EXERCISE AIM —
Please restate, exactly as written, the lines running from the beginning of the material through the line that has "100 * α ^ 2 * (∫" in it.

(ENTRIES PROVIDED begins)

set_option maxHeartbeats 800000 in
/-- **The datum of the level-`k` estimate for `Ψ_j = D_R^jΨ`** (see the module docstring):
`∫∫ W A_{k,j}² s^r ≤ 4∫∫ W(∂^kD_R^jgF)²s^r + 4α⁴∫∫ W(∂^kΨ_{j+2})²s^r + 100α²∫∫ W(∂^kΨ_{j+1})²s^r + 144∫∫ W(∂^kΨ_j)²s^r`.
[cite: Elgindi2021, §7.3 proof of Proposition 7.7, Steps 3–5 (p. 22 of arXiv:1904.04795)]
[cite: ElgindiGhoulMasmoudi2021, §6, "−∂_θθΨ + ∂_θ(tan(θ)Ψ) = G, for |G|_{𝓗ᵏ} ≤ C_k|F|_{𝓗ᵏ}" (p. 15 of arXiv:1910.14071)] -/
theorem angular_data_bound (α : ℝ) (i j : ℕ) {r : ℝ} (hr0 : 0 ≤ r) {W : ℝ → ℝ} (hWc : ContinuousOn W (Ioi 0))
    (hW0 : ∀ R, 0 < R → 0 ≤ W R) {χ : ℝ → ℝ → ℝ} (hχ : ContDiff ℝ ((i + j + 4 : ℕ) : WithTop ℕ∞) (uncurry χ))
    (hs : HasCompactSupport (uncurry χ)) (hpos : ∀ p ∈ tsupport (uncurry χ), 0 < p.1) {Ψ gF : ℝ → ℝ → ℝ}
    (hΨ : Ψ = fun R θ => Real.cos θ * χ R θ)
    (hgF : gF = fun R θ => -α ^ 2 * R ^ 2 * dz (dz Ψ) R θ - α * (5 + α) * R * dz Ψ R θ -
      dθ (dθ Ψ) R θ + (Real.cos θ * χ R θ + Real.sin θ * dθ χ R θ) - 6 * Ψ R θ) :
    (∫ p in strip, W p.1 * (-(dθ^[i + 2] (Dz^[j] Ψ)) p.1 p.2 + (dθ^[i + 1] fun R θ => Real.sin θ * (Dz^[j] χ) R θ) p.1 p.2) ^ 2 *
        Real.sin (2 * p.2) ^ r) ≤
      4 * (∫ p in strip, W p.1 * (dθ^[i] (Dz^[j] gF)) p.1 p.2 ^ 2 * Real.sin (2 * p.2) ^ r) +
      4 * α ^ 4 * (∫ p in strip, W p.1 * (dθ^[i] (Dz^[j + 2] Ψ)) p.1 p.2 ^ 2 * Real.sin (2 * p.2) ^ r) +
      100 * α ^ 2 * (∫ p in strip, W p.1 * (dθ^[i] (Dz^[j + 1] Ψ)) p.1 p.2 ^ 2 * Real.sin (2 * p.2) ^ r) +
      144 * ∫ p in strip, W p.1 * (dθ^[i] (Dz^[j] Ψ)) p.1 p.2 ^ 2 * Real.sin (2 * p.2) ^ r := by
  ----------------------------------------------------------------
  -- regularity
  ----------------------------------------------------------------
  have hΨc : ContDiff ℝ ((i + j + 4 : ℕ) : WithTop ℕ∞) (uncurry Ψ) := by rw [hΨ]; exact contDiff_cosProfile hχ
  have hΨs : HasCompactSupport (uncurry Ψ) := by rw [hΨ]; exact hasCompactSupport_cosProfile hs
  have hΨsub : tsupport (uncurry Ψ) ⊆ tsupport (uncurry χ) := by
    refine tsupport_subset_of_eq_zero (X := uncurry χ) (g := uncurry Ψ) fun p hp => ?_
    show Ψ p.1 p.2 = 0
    rw [hΨ]; simp [show χ p.1 p.2 = 0 from hp]
  -- `Ψ_m = D_R^mΨ ∈ C^{i+j+4−m}`
  have hΨm : ∀ m, m ≤ j + 2 → ContDiff ℝ ((i + j + 4 - m : ℕ) : WithTop ℕ∞) (uncurry (Dz^[m] Ψ)) := by
    intro m hm
    refine contDiff_iterate_Dz_of_contDiff (m := m) (n := i + j + 4 - m) ?_
    have e : ((i + j + 4 - m + m : ℕ) : WithTop ℕ∞) = ((i + j + 4 : ℕ) : WithTop ℕ∞) := by rw [Nat.sub_add_cancel (by omega)]
    exact_mod_cast (e ▸ hΨc : ContDiff ℝ ((i + j + 4 - m + m : ℕ) : WithTop ℕ∞) (uncurry Ψ))
  have hχj : ContDiff ℝ ((i + 4 : ℕ) : WithTop ℕ∞) (uncurry (Dz^[j] χ)) := by
    refine contDiff_iterate_Dz_of_contDiff (m := j) (n := i + 4) ?_
    have e : ((i + 4 + j : ℕ) : WithTop ℕ∞) = ((i + j + 4 : ℕ) : WithTop ℕ∞) := by push_cast; ring
    exact_mod_cast (e ▸ hχ : ContDiff ℝ ((i + 4 + j : ℕ) : WithTop ℕ∞) (uncurry χ))
  have hχj2 : ContDiff ℝ ((i + 2 : ℕ) : WithTop ℕ∞) (uncurry (Dz^[j] χ)) := hχj.of_le (by exact_mod_cast (show i + 2 ≤ i + 4 by omega))
  have hΨj : Dz^[j] Ψ = fun R θ => Real.cos θ * (Dz^[j] χ) R θ := by
    rw [hΨ]; exact iterate_Dz_cosProfile j (hχ.of_le (by exact_mod_cast (show j ≤ i + j + 4 by omega)))
  -- the smooth representative and its iterate
  have hχ2 : ContDiff ℝ (((i + j + 2) + 2 : ℕ) : WithTop ℕ∞) (uncurry χ) := by
    have e : i + j + 2 + 2 = i + j + 4 := by ring
    rw [e]; exact hχ
  have hgFc : ContDiff ℝ ((i + j + 2 : ℕ) : WithTop ℕ∞) (uncurry gF) := contDiff_smoothRep α hΨ hgF hχ2
  have hgFs : HasCompactSupport (uncurry gF) := hasCompactSupport_smoothRep α hΨ hgF hs
  have hgFsub : tsupport (uncurry gF) ⊆ tsupport (uncurry χ) := tsupport_smoothRep_subset α hΨ hgF
  have hFj : ContDiff ℝ ((i + 2 : ℕ) : WithTop ℕ∞) (uncurry (Dz^[j] gF)) := by
    refine contDiff_iterate_Dz_of_contDiff (m := j) (n := i + 2) ?_
    have e : ((i + 2 + j : ℕ) : WithTop ℕ∞) = ((i + j + 2 : ℕ) : WithTop ℕ∞) := by push_cast; ring
    exact_mod_cast (e ▸ hgFc : ContDiff ℝ ((i + 2 + j : ℕ) : WithTop ℕ∞) (uncurry gF))
  -- orders `i` of the four pieces
  have hFi : ContDiff ℝ (i : ℕ) (uncurry (Dz^[j] gF)) := hFj.of_le (by exact_mod_cast Nat.le_add_right i 2)
  have hΨj2i : ContDiff ℝ (i : ℕ) (uncurry (Dz^[j + 2] Ψ)) :=
    (hΨm (j + 2) le_rfl).of_le (by exact_mod_cast (show i ≤ i + j + 4 - (j + 2) by omega))
  have hΨj1i : ContDiff ℝ (i : ℕ) (uncurry (Dz^[j + 1] Ψ)) :=
    (hΨm (j + 1) (Nat.le_succ _)).of_le (by exact_mod_cast (show i ≤ i + j + 4 - (j + 1) by omega))
  have hΨji : ContDiff ℝ (i : ℕ) (uncurry (Dz^[j] Ψ)) :=
    (hΨm j (by omega)).of_le (by exact_mod_cast (show i ≤ i + j + 4 - j by omega))
  have hΨj2 : ContDiff ℝ 2 (uncurry (Dz^[j] Ψ)) := (hΨm j (by omega)).of_le (by exact_mod_cast (show 2 ≤ i + j + 4 - j by omega))
  have hΨ3j : ContDiff ℝ ((j + 3 : ℕ) : WithTop ℕ∞) (uncurry Ψ) := hΨc.of_le (by exact_mod_cast (show j + 3 ≤ i + j + 4 by omega))
  ----------------------------------------------------------------
  -- `A = ∂^i G'` on the strip, `G' = D_R^j gF + α²Ψ_{j+2} + 5αΨ_{j+1} + 6Ψ_j`
  ----------------------------------------------------------------
  obtain ⟨G', hG'⟩ : ∃ G' : ℝ → ℝ → ℝ, G' = fun R θ => (Dz^[j] gF) R θ + α ^ 2 * (Dz^[j + 2] Ψ) R θ + 5 * α * (Dz^[j + 1] Ψ) R θ +
      6 * (Dz^[j] Ψ) R θ := ⟨_, rfl⟩
  have hGG' : ∀ q ∈ strip, (fun R θ => ellipticOp α (Dz^[j] Ψ) R θ + α ^ 2 * R ^ 2 * dz (dz (Dz^[j] Ψ)) R θ +
      α * (5 + α) * R * dz (Dz^[j] Ψ) R θ + 6 * (Dz^[j] Ψ) R θ) q.1 q.2 = G' q.1 q.2 := by
    intro q hq
    rw [hG']
    simp only []
    have h1 : ellipticOp α (Dz^[j] Ψ) q.1 q.2 = (Dz^[j] gF) q.1 q.2 := by
      rw [ellipticOp_iterate_Dz α j hΨ3j q hq]
      exact iterate_Dz_congr (ellipticOp_eq_smoothRep α hΨ hgF (hχ.of_le (by exact_mod_cast (show 2 ≤ i + j + 4 by omega)))) j q hq
    have h2 := radial_part_eq_Dz α hΨj2 q.1 q.2
    have e2 : (Dz^[2] (Dz^[j] Ψ)) q.1 q.2 = (Dz^[j + 2] Ψ) q.1 q.2 := by rw [← Function.iterate_add_apply, add_comm]
    have e1 : (Dz^[1] (Dz^[j] Ψ)) q.1 q.2 = (Dz^[j + 1] Ψ) q.1 q.2 := by rw [← Function.iterate_add_apply, add_comm]
    rw [e2, e1] at h2
    linear_combination h1 + h2
  have hA : ∀ q ∈ strip, -(dθ^[i + 2] (Dz^[j] Ψ)) q.1 q.2 + (dθ^[i + 1] fun R θ => Real.sin θ * (Dz^[j] χ) R θ) q.1 q.2 =
      (dθ^[i] (Dz^[j] gF)) q.1 q.2 + α ^ 2 * (dθ^[i] (Dz^[j + 2] Ψ)) q.1 q.2 + 5 * α * (dθ^[i] (Dz^[j + 1] Ψ)) q.1 q.2 +
      6 * (dθ^[i] (Dz^[j] Ψ)) q.1 q.2 := by
    intro q hq
    rw [iterate_dθ_angular_eq α i hχj2 hΨj hq,
      iterate_dθ_congr (f := fun R θ => ellipticOp α (Dz^[j] Ψ) R θ + α ^ 2 * R ^ 2 * dz (dz (Dz^[j] Ψ)) R θ +
        α * (5 + α) * R * dz (Dz^[j] Ψ) R θ + 6 * (Dz^[j] Ψ) R θ) (g := G') hGG' i q hq, hG']
    -- linearity (all four pieces are `Cⁱ`)
    have hB : ContDiff ℝ (i : ℕ) (uncurry fun R θ => α ^ 2 * (Dz^[j + 2] Ψ) R θ) := by
      have e : uncurry (fun R θ => α ^ 2 * (Dz^[j + 2] Ψ) R θ) = fun p => α ^ 2 * uncurry (Dz^[j + 2] Ψ) p := by funext p; rfl
      rw [e]; exact contDiff_const.mul hΨj2i
    have hC : ContDiff ℝ (i : ℕ) (uncurry fun R θ => 5 * α * (Dz^[j + 1] Ψ) R θ) := by
      have e : uncurry (fun R θ => 5 * α * (Dz^[j + 1] Ψ) R θ) = fun p => 5 * α * uncurry (Dz^[j + 1] Ψ) p := by funext p; rfl
      rw [e]; exact contDiff_const.mul hΨj1i
    have hD : ContDiff ℝ (i : ℕ) (uncurry fun R θ => 6 * (Dz^[j] Ψ) R θ) := by
      have e : uncurry (fun R θ => 6 * (Dz^[j] Ψ) R θ) = fun p => 6 * uncurry (Dz^[j] Ψ) p := by funext p; rfl
      rw [e]; exact contDiff_const.mul hΨji
    have hAB : ContDiff ℝ (i : ℕ) (uncurry fun R θ => (Dz^[j] gF) R θ + α ^ 2 * (Dz^[j + 2] Ψ) R θ) := by
      have e : uncurry (fun R θ => (Dz^[j] gF) R θ + α ^ 2 * (Dz^[j + 2] Ψ) R θ) = fun p => uncurry (Dz^[j] gF) p + α ^ 2 * uncurry (Dz^[j + 2] Ψ) p := by
        funext p; rfl
      rw [e]; exact hFi.add (contDiff_const.mul hΨj2i)
    have hABC : ContDiff ℝ (i : ℕ) (uncurry fun R θ => (Dz^[j] gF) R θ + α ^ 2 * (Dz^[j + 2] Ψ) R θ + 5 * α * (Dz^[j + 1] Ψ) R θ) := by
      have e : uncurry (fun R θ => (Dz^[j] gF) R θ + α ^ 2 * (Dz^[j + 2] Ψ) R θ + 5 * α * (Dz^[j + 1] Ψ) R θ) =
          fun p => uncurry (Dz^[j] gF) p + α ^ 2 * uncurry (Dz^[j + 2] Ψ) p + 5 * α * uncurry (Dz^[j + 1] Ψ) p := by funext p; rfl
      rw [e]; exact (hFi.add (contDiff_const.mul hΨj2i)).add (contDiff_const.mul hΨj1i)
    rw [iterate_dθ_add hABC hD, iterate_dθ_add hAB hC, iterate_dθ_add hFi hB, iterate_dθ_smul, iterate_dθ_smul, iterate_dθ_smul]
  ----------------------------------------------------------------
  -- integrability of the pieces
  ----------------------------------------------------------------
  have cont_i : ∀ {g : ℝ → ℝ → ℝ}, ContDiff ℝ (i : ℕ) (uncurry g) → Continuous fun p : ℝ × ℝ => (dθ^[i] g) p.1 p.2 := by
    intro g hg
    exact (contDiff_iterate_dθ_of_contDiff (n := i) (m := 0) (by simpa using hg)).continuous
  have supp_i : ∀ {g : ℝ → ℝ → ℝ}, HasCompactSupport (uncurry g) → tsupport (uncurry g) ⊆ tsupport (uncurry χ) →
      HasCompactSupport (fun p : ℝ × ℝ => (dθ^[i] g) p.1 p.2 ^ 2) ∧ ∀ p ∈ tsupport (fun p : ℝ × ℝ => (dθ^[i] g) p.1 p.2 ^ 2), 0 < p.1 := by
    intro g hg hsub
    have h1 : HasCompactSupport (uncurry (dθ^[i] g)) := hasCompactSupport_iterate_dθ hg i
    have h2 : tsupport (fun p : ℝ × ℝ => (dθ^[i] g) p.1 p.2 ^ 2) ⊆ tsupport (uncurry χ) :=
      (tsupport_subset_of_eq_zero (X := uncurry (dθ^[i] g)) fun p hp => by simp [show (dθ^[i] g) p.1 p.2 = 0 from hp]).trans
        ((tsupport_iterate_dθ_subset i).trans hsub)
    exact ⟨hasCompactSupport_of_eq_zero h1 fun p hp => by simp [show (dθ^[i] g) p.1 p.2 = 0 from hp], fun p hp => hpos p (h2 hp)⟩
  have hFsub : tsupport (uncurry (Dz^[j] gF)) ⊆ tsupport (uncurry χ) := (tsupport_iterate_Dz_subset j).trans hgFsub
  have hΨsub' : ∀ m, tsupport (uncurry (Dz^[m] Ψ)) ⊆ tsupport (uncurry χ) := fun m => (tsupport_iterate_Dz_subset m).trans hΨsub
  have iF : Integrable fun p : ℝ × ℝ => W p.1 * (dθ^[i] (Dz^[j] gF)) p.1 p.2 ^ 2 * Real.sin (2 * p.2) ^ r :=
    integrable_weight_mul_rpow hWc (by have := cont_i hFi; fun_prop) (supp_i (hasCompactSupport_iterate_Dz hgFs j) hFsub).1
      (supp_i (hasCompactSupport_iterate_Dz hgFs j) hFsub).2 hr0
  have iB : Integrable fun p : ℝ × ℝ => W p.1 * (dθ^[i] (Dz^[j + 2] Ψ)) p.1 p.2 ^ 2 * Real.sin (2 * p.2) ^ r :=
    integrable_weight_mul_rpow hWc (by have := cont_i hΨj2i; fun_prop) (supp_i (hasCompactSupport_iterate_Dz hΨs (j + 2)) (hΨsub' _)).1
      (supp_i (hasCompactSupport_iterate_Dz hΨs (j + 2)) (hΨsub' _)).2 hr0
  have iC : Integrable fun p : ℝ × ℝ => W p.1 * (dθ^[i] (Dz^[j + 1] Ψ)) p.1 p.2 ^ 2 * Real.sin (2 * p.2) ^ r :=
    integrable_weight_mul_rpow hWc (by have := cont_i hΨj1i; fun_prop) (supp_i (hasCompactSupport_iterate_Dz hΨs (j + 1)) (hΨsub' _)).1
      (supp_i (hasCompactSupport_iterate_Dz hΨs (j + 1)) (hΨsub' _)).2 hr0
  have iD : Integrable fun p : ℝ × ℝ => W p.1 * (dθ^[i] (Dz^[j] Ψ)) p.1 p.2 ^ 2 * Real.sin (2 * p.2) ^ r :=
    integrable_weight_mul_rpow hWc (by have := cont_i hΨji; fun_prop) (supp_i (hasCompactSupport_iterate_Dz hΨs j) (hΨsub' _)).1
      (supp_i (hasCompactSupport_iterate_Dz hΨs j) (hΨsub' _)).2 hr0
  -- the left-hand side integrand, through its strip representative
  obtain ⟨A, hAdef⟩ : ∃ A : ℝ × ℝ → ℝ, A = fun p => -(dθ^[i + 2] (Dz^[j] Ψ)) p.1 p.2 + (dθ^[i + 1] fun R θ => Real.sin θ * (Dz^[j] χ) R θ) p.1 p.2 := ⟨_, rfl⟩
  obtain ⟨B, hBdef⟩ : ∃ B : ℝ × ℝ → ℝ, B = fun p => (dθ^[i] (Dz^[j] gF)) p.1 p.2 + α ^ 2 * (dθ^[i] (Dz^[j + 2] Ψ)) p.1 p.2 +
      5 * α * (dθ^[i] (Dz^[j + 1] Ψ)) p.1 p.2 + 6 * (dθ^[i] (Dz^[j] Ψ)) p.1 p.2 := ⟨_, rfl⟩
  have hAB' : ∀ q ∈ strip, A q = B q := fun q hq => by rw [hAdef, hBdef]; exact hA q hq
  have eLHS : (∫ p in strip, W p.1 * (-(dθ^[i + 2] (Dz^[j] Ψ)) p.1 p.2 + (dθ^[i + 1] fun R θ => Real.sin θ * (Dz^[j] χ) R θ) p.1 p.2) ^ 2 *
      Real.sin (2 * p.2) ^ r) = ∫ p in strip, W p.1 * B p ^ 2 * Real.sin (2 * p.2) ^ r := by
    refine setIntegral_congr_fun measurableSet_strip fun q hq => ?_
    have := hAB' q hq
    rw [hAdef] at this
    simp only [] at this ⊢
    rw [this]
  rw [eLHS]
  -- integrability of `W B² s^r`: `B²` is continuous, compactly supported inside `R > 0`
  have cB : Continuous B := by
    rw [hBdef]
    have := cont_i hFi; have := cont_i hΨj2i; have := cont_i hΨj1i; have := cont_i hΨji
    fun_prop
  have sB : HasCompactSupport (fun p => B p ^ 2) ∧ ∀ p ∈ tsupport (fun p => B p ^ 2), 0 < p.1 := by
    have hzero : ∀ p : ℝ × ℝ, p ∉ tsupport (uncurry χ) → B p = 0 := by
      intro p hp
      have z : ∀ {g : ℝ → ℝ → ℝ}, tsupport (uncurry g) ⊆ tsupport (uncurry χ) → (dθ^[i] g) p.1 p.2 = 0 := by
        intro g hg
        have hnot : p ∉ tsupport (uncurry (dθ^[i] g)) := fun hm => hp (((tsupport_iterate_dθ_subset i).trans hg) hm)
        have := image_eq_zero_of_notMem_tsupport hnot
        exact this
      rw [hBdef]; simp only []
      rw [z hFsub, z (hΨsub' _), z (hΨsub' _), z (hΨsub' _)]; ring
    have hsub : tsupport (fun p => B p ^ 2) ⊆ tsupport (uncurry χ) := by
      refine closure_minimal (fun p hp => ?_) (isClosed_tsupport _)
      by_contra h
      exact hp (by simp [hzero p h])
    exact ⟨HasCompactSupport.of_support_subset_isCompact hs.isCompact (subset_closure.trans hsub), fun p hp => hpos p (hsub hp)⟩
  have iBB : Integrable fun p : ℝ × ℝ => W p.1 * B p ^ 2 * Real.sin (2 * p.2) ^ r :=
    integrable_weight_mul_rpow hWc (by fun_prop) sB.1 sB.2 hr0
  -- pointwise bound and integration
  have iR : Integrable fun p : ℝ × ℝ => 4 * (W p.1 * (dθ^[i] (Dz^[j] gF)) p.1 p.2 ^ 2 * Real.sin (2 * p.2) ^ r) +
      4 * α ^ 4 * (W p.1 * (dθ^[i] (Dz^[j + 2] Ψ)) p.1 p.2 ^ 2 * Real.sin (2 * p.2) ^ r) +
      100 * α ^ 2 * (W p.1 * (dθ^[i] (Dz^[j + 1] Ψ)) p.1 p.2 ^ 2 * Real.sin (2 * p.2) ^ r) +
      144 * (W p.1 * (dθ^[i] (Dz^[j] Ψ)) p.1 p.2 ^ 2 * Real.sin (2 * p.2) ^ r) :=
    (((iF.const_mul _).add (iB.const_mul _)).add (iC.const_mul _)).add (iD.const_mul _)
  have hmono := setIntegral_mono_on (s := strip) iBB.integrableOn iR.integrableOn measurableSet_strip fun p hp => by
    have hw := hW0 p.1 hp.1
    have hρ : 0 ≤ Real.sin (2 * p.2) ^ r :=
      Real.rpow_nonneg (Real.sin_pos_of_pos_of_lt_pi (by linarith [hp.2.1]) (by linarith [hp.2.2])).le _
    have h4 := add_four_sq_le ((dθ^[i] (Dz^[j] gF)) p.1 p.2) (α ^ 2 * (dθ^[i] (Dz^[j + 2] Ψ)) p.1 p.2)
      (5 * α * (dθ^[i] (Dz^[j + 1] Ψ)) p.1 p.2) (6 * (dθ^[i] (Dz^[j] Ψ)) p.1 p.2)
    have eB : B p = (dθ^[i] (Dz^[j] gF)) p.1 p.2 + α ^ 2 * (dθ^[i] (Dz^[j + 2] Ψ)) p.1 p.2 + 5 * α * (dθ^[i] (Dz^[j + 1] Ψ)) p.1 p.2 +
        6 * (dθ^[i] (Dz^[j] Ψ)) p.1 p.2 := by rw [hBdef]
    rw [eB]
    have := mul_le_mul_of_nonneg_left h4 (mul_nonneg hw hρ)
    nlinarith [this]
  refine hmono.trans (le_of_eq ?_)
  have k1 : Integrable fun p : ℝ × ℝ => 4 * (W p.1 * (dθ^[i] (Dz^[j] gF)) p.1 p.2 ^ 2 * Real.sin (2 * p.2) ^ r) +
      4 * α ^ 4 * (W p.1 * (dθ^[i] (Dz^[j + 2] Ψ)) p.1 p.2 ^ 2 * Real.sin (2 * p.2) ^ r) := (iF.const_mul _).add (iB.const_mul _)
  have k2 : Integrable fun p : ℝ × ℝ => 4 * (W p.1 * (dθ^[i] (Dz^[j] gF)) p.1 p.2 ^ 2 * Real.sin (2 * p.2) ^ r) +
      4 * α ^ 4 * (W p.1 * (dθ^[i] (Dz^[j + 2] Ψ)) p.1 p.2 ^ 2 * Real.sin (2 * p.2) ^ r) +
      100 * α ^ 2 * (W p.1 * (dθ^[i] (Dz^[j + 1] Ψ)) p.1 p.2 ^ 2 * Real.sin (2 * p.2) ^ r) := k1.add (iC.const_mul _)
  rw [integral_add k2.integrableOn (iD.const_mul _).integrableOn, integral_add k1.integrableOn (iC.const_mul _).integrableOn,
    integral_add (iF.const_mul _).integrableOn (iB.const_mul _).integrableOn, MeasureTheory.integral_const_mul,
    MeasureTheory.integral_const_mul, MeasureTheory.integral_const_mul, MeasureTheory.integral_const_mul]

(ENTRIES PROVIDED ends)

ANSWER TO THE PROBLEM —
set_option maxHeartbeats 800000 in
/-- **The datum of the level-`k` estimate for `Ψ_j = D_R^jΨ`** (see the module docstring):
`∫∫ W A_{k,j}² s^r ≤ 4∫∫ W(∂^kD_R^jgF)²s^r + 4α⁴∫∫ W(∂^kΨ_{j+2})²s^r + 100α²∫∫ W(∂^kΨ_{j+1})²s^r + 144∫∫ W(∂^kΨ_j)²s^r`.
[cite: Elgindi2021, §7.3 proof of Proposition 7.7, Steps 3–5 (p. 22 of arXiv:1904.04795)]
[cite: ElgindiGhoulMasmoudi2021, §6, "−∂_θθΨ + ∂_θ(tan(θ)Ψ) = G, for |G|_{𝓗ᵏ} ≤ C_k|F|_{𝓗ᵏ}" (p. 15 of arXiv:1910.14071)] -/
theorem angular_data_bound (α : ℝ) (i j : ℕ) {r : ℝ} (hr0 : 0 ≤ r) {W : ℝ → ℝ} (hWc : ContinuousOn W (Ioi 0))
    (hW0 : ∀ R, 0 < R → 0 ≤ W R) {χ : ℝ → ℝ → ℝ} (hχ : ContDiff ℝ ((i + j + 4 : ℕ) : WithTop ℕ∞) (uncurry χ))
    (hs : HasCompactSupport (uncurry χ)) (hpos : ∀ p ∈ tsupport (uncurry χ), 0 < p.1) {Ψ gF : ℝ → ℝ → ℝ}
    (hΨ : Ψ = fun R θ => Real.cos θ * χ R θ)
    (hgF : gF = fun R θ => -α ^ 2 * R ^ 2 * dz (dz Ψ) R θ - α * (5 + α) * R * dz Ψ R θ -
      dθ (dθ Ψ) R θ + (Real.cos θ * χ R θ + Real.sin θ * dθ χ R θ) - 6 * Ψ R θ) :
    (∫ p in strip, W p.1 * (-(dθ^[i + 2] (Dz^[j] Ψ)) p.1 p.2 + (dθ^[i + 1] fun R θ => Real.sin θ * (Dz^[j] χ) R θ) p.1 p.2) ^ 2 *
        Real.sin (2 * p.2) ^ r) ≤
      4 * (∫ p in strip, W p.1 * (dθ^[i] (Dz^[j] gF)) p.1 p.2 ^ 2 * Real.sin (2 * p.2) ^ r) +
      4 * α ^ 4 * (∫ p in strip, W p.1 * (dθ^[i] (Dz^[j + 2] Ψ)) p.1 p.2 ^ 2 * Real.sin (2 * p.2) ^ r) +
      100 * α ^ 2 * (∫ p in strip, W p.1 * (dθ^[i] (Dz^[j + 1] Ψ)) p.1 p.2 ^ 2 * Real.sin (2 * p.2) ^ r) +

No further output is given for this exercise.